Память на лица
Но я узнал его сразу.
Лубинский. Маленькая точка на карте, затерянная где-то в Ханты-Мансийском автономном округе. Только мы знали, что настоящий объект находился не в самом поселке, а в двадцати километрах от него, в редкой тайге, где дорогу зимой держали по насту, а летом — на честном слове и матерном. Туда везли вахтовым автобусом, и каждый рейс напоминал лотерею.
Паша.
Я увидел его в холле гостиницы в Тюмени, куда приехал по совсем другим делам. Он стоял у стойки администратора.
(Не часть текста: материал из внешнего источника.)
/-! ## §2 Law level: a coupling with a.s. equal typed counts, from equal joint typed cylinder laws -/

/-- **Equal joint typed cylinder probabilities give a coupling with a.s. equal typed counts (law level,
routing-blind; registered anchor).**  Let `X, X'` be presentations on `([0,1], Leb)` with measurable typed
pattern counts, and suppose that for every finite family of positive rational two-disc data and every
table of values the JOINT cylinder probabilities of the typed pattern counts of `X` and `X'` agree.  Then
there is a coupling `P` of `(Leb, Leb)` such that, for `P`-a.e. `(s, s')`, ALL typed two-disc pattern
counts of `X s` and `X' s'` at positive rational radii and rational windows agree.  Proof: the countable
statistic of all these counts (value `0` at the empty pattern) has the same LAW under both presentations
(`measure_pi_ext_of_cylinders`: its tuple point cylinders are the joint cylinder events, or empty), so the
two copies of `[0,1]` can be coupled along it (`exists_coupling_volume_eq_of_map_eq`, p129918). -/
theorem exists_coupling_typedCounts_eq_of_typedCylinders_eq : ∀ (X X' : unitInterval → LoopConfig ℂ),
    (∀ (i : Fin 2) (n : ℕ) (x : Fin n → ℂ) (r : Fin n → ℝ) (R : ℝ) (S : Finset (Fin n)),
      Measurable (fun s ↦ typedPatternCount (X s) i x r R S) ∧
      Measurable (fun s ↦ typedPatternCount (X' s) i x r R S)) →
    (∀ (J : ℕ) (x : Fin J → Fin 2 → ℚ × ℚ) (r : Fin J → Fin 2 → ℚ) (R : Fin J → ℚ)
      (k : Fin J → Fin 2 → Finset (Fin 2) → ℕ), (∀ j i, 0 < r j i) → (∀ j, 0 < R j) →
      volume {s : unitInterval | ∀ j t, ∀ S : Finset (Fin 2), S.Nonempty →
        typedPatternCount (X s) t (fun i ↦ (⟨(x j i).1, (x j i).2⟩ : ℂ)) (fun i ↦ (r j i : ℝ)) (R j) S =
          k j t S} =
      volume {s : unitInterval | ∀ j t, ∀ S : Finset (Fin 2), S.Nonempty →
        typedPatternCount (X' s) t (fun i ↦ (⟨(x j i).1, (x j i).2⟩ : ℂ)) (fun i ↦ (r j i : ℝ)) (R j) S =
          k j t S}) →
    ∃ P : Measure (unitInterval × unitInterval), P.map Prod.fst = volume ∧ P.map Prod.snd = volume ∧
      ∀ᵐ q ∂P, ∀ (i : Fin 2) (x : Fin 2 → ℚ × ℚ) (r : Fin 2 → ℚ) (R : ℚ) (S : Finset (Fin 2)),
        (∀ j, 0 < r j) → S.Nonempty →
        typedPatternCount (X q.1) i (fun j ↦ (⟨(x j).1, (x j).2⟩ : ℂ)) (fun j ↦ (r j : ℝ)) R S =
          typedPatternCount (X' q.2) i (fun j ↦ (⟨(x j).1, (x j).2⟩ : ℂ)) (fun j ↦ (r j : ℝ)) R S := by
  intro X X' hmeas hcyl
  classical
  -- the countable typed count statistic at positive rational data (`0` at the empty pattern)
  set Φ : LoopConfig ℂ → ((Fin 2 → ℚ × ℚ) × (Fin 2 → {s : ℚ // 0 < s}) × {R : ℚ // 0 < R}) →
      Fin 2 → Finset (Fin 2) → ℕ := fun c f t S ↦ if S.Nonempty then
        typedPatternCount c t (fun j ↦ (⟨(f.1 j).1, (f.1 j).2⟩ : ℂ)) (fun j ↦ ((f.2.1 j : ℚ) : ℝ))
          ((f.2.2 : ℚ) : ℝ) S else 0 with hΦ
  have hΦS : ∀ c f t S, S.Nonempty → Φ c f t S =
      typedPatternCount c t (fun j ↦ (⟨(f.1 j).1, (f.1 j).2⟩ : ℂ)) (fun j ↦ ((f.2.1 j : ℚ) : ℝ))
        ((f.2.2 : ℚ) : ℝ) S := fun c f t S hS ↦ by simp only [hΦ, hS, if_true]
  have hΦ0 : ∀ c f t S, ¬ S.Nonempty → Φ c f t S = 0 := fun c f t S hS ↦ by simp only [hΦ, hS, if_false]
  clear_value Φ
  have hmΦ : ∀ Y : unitInterval → LoopConfig ℂ,
      (∀ (i : Fin 2) (n : ℕ) (x : Fin n → ℂ) (r : Fin n → ℝ) (R : ℝ) (S : Finset (Fin n)),
        Measurable fun s ↦ typedPatternCount (Y s) i x r R S) → Measurable fun s ↦ Φ (Y s) := by
    intro Y hY
    refine measurable_pi_iff.2 fun f ↦ measurable_pi_iff.2 fun t ↦ measurable_pi_iff.2 fun S ↦ ?_
    by_cases hS : S.Nonempty
    · simp only [hΦS _ _ _ _ hS]
      exact hY t 2 _ _ _ S
    · simp only [hΦ0 _ _ _ _ hS]
      exact measurable_const
  have hm : Measurable fun s ↦ Φ (X s) := hmΦ X fun i n x r R S ↦ (hmeas i n x r R S).1
  have hm' : Measurable fun s ↦ Φ (X' s) := hmΦ X' fun i n x r R S ↦ (hmeas i n x r R S).2
  -- tuple point cylinders of the statistic are joint cylinder events (or empty)
  have hcylΦ : ∀ (Y : unitInterval → LoopConfig ℂ) {J : ℕ}
      (g : Fin J → (Fin 2 → ℚ × ℚ) × (Fin 2 → {s : ℚ // 0 < s}) × {R : ℚ // 0 < R})
      (v : Fin J → Fin 2 → Finset (Fin 2) → ℕ), (∀ j t S, ¬ S.Nonempty → v j t S = 0) →
      {s | ∀ j, Φ (Y s) (g j) = v j} = {s | ∀ j t, ∀ S : Finset (Fin 2), S.Nonempty →
        typedPatternCount (Y s) t (fun i ↦ (⟨((g j).1 i).1, ((g j).1 i).2⟩ : ℂ))
          (fun i ↦ (((g j).2.1 i : ℚ) : ℝ)) (((g j).2.2 : ℚ) : ℝ) S = v j t S} := by
    intro Y J g v hv
    ext s
    simp only [mem_setOf_eq, funext_iff]
    refine forall_congr' fun j ↦ forall_congr' fun t ↦ forall_congr' fun S ↦ ?_
    by_cases hS : S.Nonempty
    · simp only [hΦS _ _ _ _ hS, hS, forall_const]
    · simp only [hΦ0 _ _ _ _ hS, hS, IsEmpty.forall_iff, iff_true]
      exact (hv j t S hS).symm
  have hcylΦ' : ∀ (Y : unitInterval → LoopConfig ℂ) {J : ℕ}
      (g : Fin J → (Fin 2 → ℚ × ℚ) × (Fin 2 → {s : ℚ // 0 < s}) × {R : ℚ // 0 < R})
      (v : Fin J → Fin 2 → Finset (Fin 2) → ℕ), (¬ ∀ j t S, ¬ S.Nonempty → v j t S = 0) →
      {s | ∀ j, Φ (Y s) (g j) = v j} = ∅ := by
    intro Y J g v hv
    refine Set.eq_empty_of_forall_notMem fun s hs ↦ hv fun j t S hS ↦ ?_
    exact (congrFun (congrFun (hs j) t) S).symm.trans (hΦ0 _ _ _ _ hS)
  -- equal laws of the statistic
  have hlaw : (volume : Measure unitInterval).map (fun s ↦ Φ (X s)) =
      (volume : Measure unitInterval).map (fun s ↦ Φ (X' s)) := by
    haveI : IsProbabilityMeasure ((volume : Measure unitInterval).map fun s ↦ Φ (X s)) :=
      Measure.isProbabilityMeasure_map hm.aemeasurable
    haveI : IsProbabilityMeasure ((volume : Measure unitInterval).map fun s ↦ Φ (X' s)) :=
      Measure.isProbabilityMeasure_map hm'.aemeasurable
    refine measure_pi_ext_of_cylinders _ _ fun J g v ↦ ?_
    have hA : MeasurableSet {y : ((Fin 2 → ℚ × ℚ) × (Fin 2 → {s : ℚ // 0 < s}) × {R : ℚ // 0 < R}) →
        Fin 2 → Finset (Fin 2) → ℕ | ∀ j, y (g j) = v j} := by
      have : {y : ((Fin 2 → ℚ × ℚ) × (Fin 2 → {s : ℚ // 0 < s}) × {R : ℚ // 0 < R}) →
          Fin 2 → Finset (Fin 2) → ℕ | ∀ j, y (g j) = v j} = ⋂ j, (fun y ↦ y (g j)) ⁻¹' {v j} := by
        ext y
        simp
      rw [this]
      exact MeasurableSet.iInter fun j ↦ measurable_pi_apply (g j) (measurableSet_singleton (v j))
    rw [Measure.map_apply hm hA, Measure.map_apply hm' hA]
    change volume {s | ∀ j, Φ (X s) (g j) = v j} = volume {s | ∀ j, Φ (X' s) (g j) = v j}
    by_cases hv : ∀ j t S, ¬ S.Nonempty → v j t S = 0
    · rw [hcylΦ X g v hv, hcylΦ X' g v hv]
      exact hcyl J (fun j ↦ (g j).1) (fun j i ↦ ((g j).2.1 i : ℚ)) (fun j ↦ ((g j).2.2 : ℚ)) v
        (fun j i ↦ ((g j).2.1 i).2) (fun j ↦ (g j).2.2.2)
    · rw [hcylΦ' X g v hv, hcylΦ' X' g v hv]
  -- couple along the statistic
  obtain ⟨P, h₁, h₂, hP⟩ := exists_coupling_volume_eq_of_map_eq _ _ hm hm' hlaw
  refine ⟨P, h₁, h₂, ?_⟩
  filter_upwards [hP] with q hq i x r R S hr hS
  by_cases hR : 0 < R
  · have key := congrFun (congrFun (congrFun hq (x, fun j ↦ ⟨r j, hr j⟩, ⟨R, hR⟩)) i) S
    rwa [hΦS _ _ _ _ hS, hΦS _ _ _ _ hS] at key
  · have hR' : (R : ℝ) ≤ 0 := by exact_mod_cast not_lt.1 hR
    simp only [typedPatternCount, patternCount_eq_zero_of_nonpos _ _ _ hR']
Качество пиджака говорило о том, что это невысокого уровня клерк. Галстук — о том, что это только пока.
Он изменился мало. Это меня и поразило. Двадцать три года — срок, за который можно забыть собственное отражение, но Паша словно законсервировался. Только черты лица обострились, будто время не расплющило его, а обточило, сняло лишнее. Скулы стали жестче, под глазами залегла тень, которой раньше не было — или я её не замечал в полумраке вагончиков и при свете керосиновых ламп.
Я стоял в пяти метрах от него и чувствовал, как память выбрасывает на берег то, что двадцать три года лежало на глубине.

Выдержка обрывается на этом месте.